◆ Task ◆
Return exactly those lines of the material below that fall between the line holding "odd prime —" and the line holding "set_option autoImplicit false", inclusive.

◆ Raw data ◆
————————
import Summits.Ventures.HodgeRepro.TwoPowerPairing

/-!
# Fourier analysis on `ℤ/2p` (`p` an odd prime) for a CM profile: constant, two-valued, or paired

Blind re-derivation cell `pub-hodge-repro`, seat `p1` (gen 11).  The companion of `TwoPowerPairing.lean` for
`N = 2p`, `p` an odd prime — the analytic input of `TwoPrimeNoSingleClass.lean` (the family `C₂ × C_{2p}`).

On `ℤ/2p` the odd residues `k` are units EXCEPT `k = p`.  A CM profile `P` (`P(x + p) = 2 − P(x)`, values in
`{0, 1, 2}`) with `∑ᵢ P(x − zᵢ) = 4` therefore satisfies ONE of (`pairing_or_const_twoPrime`):
* `P ≡ 1` (no odd coefficient at all);
* `P` takes only the values `0` and `2` (the Fourier support is `{0, p}`: `P(x) = 1 + β(−1)^x`, `β = ±1`);
* some unit odd `k` carries `𝓕P(k) ≠ 0`, and the four points split into two pairs each differing by `p`
  (`four_roots_pairs` + `eq_half_of_char_mul_twoPrime`: a unit `k` with `ψ(pk) = −1` turns `ψ(dk) = −1` into `d = p`).
-/

set_option autoImplicit false

open Finset AddChar ZMod
open scoped Pointwise

namespace HodgeRepro.CyclicQuad

variable {N : ℕ} [NeZero N]

/-- On `ℤ/2p`: an odd `k ≠ p` is a unit, so `ψ(pk) = −1` and `ψ(dk) = −1` force `d = p`. -/
theorem eq_half_of_char_mul_twoPrime {p : ℕ} (hp : p.Prime) (hN : N = 2 * p) (k : ZMod N)
    (hk : stdAddChar ((p : ZMod N) * k) = -1) (hkp : k ≠ (p : ZMod N)) (d : ZMod N)
    (hd : stdAddChar (d * k) = -1) : d = (p : ZMod N) := by
  have hodd : Odd k.val := odd_val_of_char_half_mul hN k hk
  have hcop : Nat.Coprime k.val N := by
    have h2 : Nat.Coprime k.val 2 := Nat.coprime_two_right.mpr hodd
    have hp' : Nat.Coprime k.val p := by
      rw [Nat.coprime_comm, Nat.Prime.coprime_iff_not_dvd hp]
      rintro ⟨m, hm⟩
      have hlt : k.val < 2 * p := hN ▸ ZMod.val_lt k
      rw [hm, mul_comm 2 p] at hlt
      have hm2 : m < 2 := Nat.lt_of_mul_lt_mul_left hlt
      interval_cases m
      · have hk0 : k = 0 := (ZMod.val_eq_zero k).mp (by rw [hm]; ring)
        rw [hk0, mul_zero, map_zero_eq_one] at hk
        norm_num at hk
      · apply hkp
        rw [← ZMod.natCast_zmod_val k, hm, mul_one]
    have e : Nat.Coprime k.val (2 * p) := Nat.Coprime.mul_right h2 hp'
    exact hN ▸ e
  have hu : ((ZMod.unitOfCoprime k.val hcop : (ZMod N)ˣ) : ZMod N) = k := by
    rw [ZMod.coe_unitOfCoprime, ZMod.natCast_zmod_val]
  have h1 : d * k = (p : ZMod N) := (stdAddChar_eq_neg_one_iff hN (d * k)).mp hd
  have h2 : (p : ZMod N) * k = (p : ZMod N) := (stdAddChar_eq_neg_one_iff hN _).mp hk
  have h3 : d * k = (p : ZMod N) * k := by rw [h1, h2]
  rw [← hu] at h3
  exact (Units.mul_left_inj _).mp h3

/-- `ψ(pk) = −1` for every `k ≠ 0` in the support of a CM profile on `ℤ/2p`. -/
theorem char_half_mul_eq_neg_one_of_dft {p : ℕ} (hN : N = 2 * p) (P : ZMod N → ℂ)
    (hP : ∀ x, P (x + p) = 2 - P x) (k : ZMod N) (hk0 : k ≠ 0) (hk : ZMod.dft P k ≠ 0) :
    stdAddChar ((p : ZMod N) * k) = -1 := by
  have hne : stdAddChar ((p : ZMod N) * k) ≠ 1 := fun h1 => hk (dft_eq_zero_of_even_of_half P hP k hk0 h1)
  have hsq : stdAddChar ((p : ZMod N) * k) ^ 2 = 1 := by
    rw [← map_nsmul_eq_pow, nsmul_eq_mul, ← mul_assoc]
    have e : ((2 : ℕ) : ZMod N) * (p : ZMod N) = 0 := by
      rw [← Nat.cast_mul, ← hN, ZMod.natCast_self]
    rw [e, zero_mul, map_zero_eq_one]
  rcases sq_eq_one_iff.mp hsq with h1 | h1
  · exact absurd h1 hne
  · exact h1

/-- **Constant, two-valued, or paired.**  A `{0,1,2}`-valued CM profile on `ℤ/2p` (`p` an odd prime) with
`∑ᵢ P(x − zᵢ) = 4` is `≡ 1`, or `{0, 2}`-valued, or the four points pair up with differences `p`. -/
theorem pairing_or_const_twoPrime {p : ℕ} (hp : p.Prime) (hp2 : p ≠ 2) (hN : N = 2 * p) (P : ZMod N → ℂ)
    (hP : ∀ x, P (x + p) = 2 - P x) (hv : ∀ x, P x = 0 ∨ P x = 1 ∨ P x = 2) (z : Fin 4 → ZMod N)
    (hs : ∀ x, ∑ i : Fin 4, P (x - z i) = 4) :
    (∀ x, P x = 1) ∨ (∀ x, P x = 0 ∨ P x = 2) ∨
    ((z 0 - z 1 = (p : ZMod N) ∧ z 2 - z 3 = (p : ZMod N)) ∨
     (z 0 - z 2 = (p : ZMod N) ∧ z 1 - z 3 = (p : ZMod N)) ∨
     (z 0 - z 3 = (p : ZMod N) ∧ z 1 - z 2 = (p : ZMod N))) := by
  by_cases h : ∃ k, k ≠ 0 ∧ k ≠ (p : ZMod N) ∧ ZMod.dft P k ≠ 0
  · right; right
    obtain ⟨k, hk0, hkp, hk⟩ := h
    have hsum : ∑ i : Fin 4, stdAddChar (-(z i * k)) = 0 :=
      (mul_eq_zero.mp (char_sum_mul_dft_of_sum_four P z hs k hk0)).resolve_right hk
    have hmk := char_half_mul_eq_neg_one_of_dft hN P hP k hk0 hk
    have conv : ∀ i j : Fin 4, stdAddChar (-(z j * k) - -(z i * k)) = -1 → z i - z j = (p : ZMod N) := by
      intro i j h
      apply eq_half_of_char_mul_twoPrime hp hN k hmk hkp
      rw [show (z i - z j) * k = -(z j * k) - -(z i * k) by ring]
      exact h
    rw [Fin.sum_univ_four] at hsum
    rcases four_roots_pairs hsum with ⟨h1, h2⟩ | ⟨h1, h2⟩ | ⟨h1, h2⟩
    · exact Or.inl ⟨conv 0 1 h1, conv 2 3 h2⟩
    · exact Or.inr (Or.inl ⟨conv 0 2 h1, conv 1 3 h2⟩)
    · exact Or.inr (Or.inr ⟨conv 0 3 h1, conv 1 2 h2⟩)
  · -- the support lies in `{0, p}`: `P` has period `2` and `P(x + 1) = 2 − P(x)`
    have hsupp : ∀ k, k ≠ 0 → k ≠ (p : ZMod N) → ZMod.dft P k = 0 :=
      fun k h1 h2 => by_contra fun h3 => h ⟨k, h1, h2, h3⟩
    have hper2 : ∀ x, P (x + 2) = P x := by
      apply periodic_of_dft
      intro k hk
      by_cases h1 : k = 0
      · rw [h1, mul_zero, map_zero_eq_one]
      by_cases h2 : k = (p : ZMod N)
      · rw [h2, show (2 : ZMod N) * (p : ZMod N) = ((2 * p : ℕ) : ZMod N) by push_cast; ring, ← hN,
          ZMod.natCast_self, map_zero_eq_one]
      · exact absurd (hsupp k h1 h2) hk
    have hper2n : ∀ (x : ZMod N) (n : ℕ), P (x + 2 * n) = P x := by
      intro x n
      induction n with
      | zero => rw [Nat.cast_zero, mul_zero, add_zero]
      | succ n ih => rw [Nat.cast_succ, mul_add, mul_one, ← add_assoc, hper2, ih]
    obtain ⟨m, hm⟩ := hp.odd_of_ne_two hp2
    have hsucc : ∀ x, P (x + 1) = 2 - P x := by
      intro x
      have h1 := hP x
      rw [show (p : ZMod N) = 1 + 2 * (m : ZMod N) by rw [hm]; push_cast; ring, ← add_assoc, hper2n] at h1
      exact h1
    have hnat : ∀ n : ℕ, P (n : ZMod N) = P 0 ∨ P (n : ZMod N) = 2 - P 0 := by
      intro n
      induction n with
      | zero => exact Or.inl (by rw [Nat.cast_zero])
      | succ n ih =>
        rw [Nat.cast_succ, hsucc]
        rcases ih with h1 | h1
        · exact Or.inr (by rw [h1])
        · exact Or.inl (by rw [h1]; ring)
    have hall : ∀ x : ZMod N, P x = P 0 ∨ P x = 2 - P 0 := fun x => by
      rw [← ZMod.natCast_zmod_val x]; exact hnat x.val
    rcases hv 0 with h0 | h0 | h0
    · right; left
      intro x
      rcases hall x with h1 | h1
      · exact Or.inl (by rw [h1, h0])
      · exact Or.inr (by rw [h1, h0]; ring)
    · left
      intro x
      rcases hall x with h1 | h1
      · rw [h1, h0]
      · rw [h1, h0]; ring
    · right; left
      intro x
      rcases hall x with h1 | h1
      · exact Or.inr (by rw [h1, h0])
      · exact Or.inl (by rw [h1, h0]; ring)

end HodgeRepro.CyclicQuad
/-- **(A5″)** consequently ANY probability law carried by the axis orbit of `(E, F)` — in particular the orbit measure,
the natural fully (A1)-invariant instance (not constructed here) — has mean commutator `[E, F] = diag(2i, −2i) ≠ 0`:
averaging over the residual symmetry cannot kill the commutator channel. [folklore] -/
theorem integral_pairComm_eq_of_orbit {ν : Measure ((Fin 2 → Fin 2 → ℂ) × (Fin 2 → Fin 2 → ℂ))}
    [IsProbabilityMeasure ν]
    (hν : ∀ᵐ p ∂ν, ∃ h : Matrix.specialUnitaryGroup (Fin 2) ℂ, IsAxis h ∧ p = adAction₂ h (toyE, toyF)) :
    ∫ p, pairComm p ∂ν = axial (2 * I) := by
  have hae : (fun p => pairComm p) =ᵐ[ν] fun _ => axial (2 * I) := by
    filter_upwards [hν] with p hp
    obtain ⟨h, hh, rfl⟩ := hp
    exact pairComm_adAction₂_of_isAxis h hh pairComm_toy
  rw [integral_congr_ae hae, integral_const]
  simp

end PairToy

/-! ## §2ter (A3″)  Transverse inserts have mean zero under the residual symmetry (v1.2) -/

section Transverse

variable {X : Type*} [MeasurableSpace X] {μ : Measure X} {T : Matrix.specialUnitaryGroup (Fin 2) ℂ → X → X}

/-- Evaluation at the entry `(i, j)`, as a continuous ℝ-linear functional on `Fin 2 → Fin 2 → ℂ`. [folklore] -/
def entryOp (i j : Fin 2) : (Fin 2 → Fin 2 → ℂ) →L[ℝ] ℂ :=
  LinearMap.toContinuousLinearMap
    { toFun := fun v => v i j
      map_add' := fun _ _ => rfl
      map_smul' := fun _ _ => rfl }

/-- `entryOp i j v = v i j`. [folklore] -/
@[simp] theorem entryOp_apply (i j : Fin 2) (v : Fin 2 → Fin 2 → ℂ) : entryOp i j v = v i j := rfl

/-- Entries commute with the Bochner integral (integrable integrand). [folklore] -/
theorem integral_apply_eq {f : X → Fin 2 → Fin 2 → ℂ} (hf : Integrable f μ) (i j : Fin 2) :
    (∫ x, f x ∂μ) i j = ∫ x, f x i j ∂μ := by
  have h := ContinuousLinearMap.integral_comp_comm (entryOp i j) hf
  simpa only [entryOp_apply] using h.symm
————————
◆ Solution ◆
`N = 2p`, `p` an odd prime — the analytic input of `TwoPrimeNoSingleClass.lean` (the family `C₂ × C_{2p}`).

On `ℤ/2p` the odd residues `k` are units EXCEPT `k = p`.  A CM profile `P` (`P(x + p) = 2 − P(x)`, values in
`{0, 1, 2}`) with `∑ᵢ P(x − zᵢ) = 4` therefore satisfies ONE of (`pairing_or_const_twoPrime`):
* `P ≡ 1` (no odd coefficient at all);
* `P` takes only the values `0` and `2` (the Fourier support is `{0, p}`: `P(x) = 1 + β(−1)^x`, `β = ±1`);
* some unit odd `k` carries `𝓕P(k) ≠ 0`, and the four points split into two pairs each differing by `p`
  (`four_roots_pairs` + `eq_half_of_char_mul_twoPrime`: a unit `k` with `ψ(pk) = −1` turns `ψ(dk) = −1` into `d = p`).
-/

set_option autoImplicit false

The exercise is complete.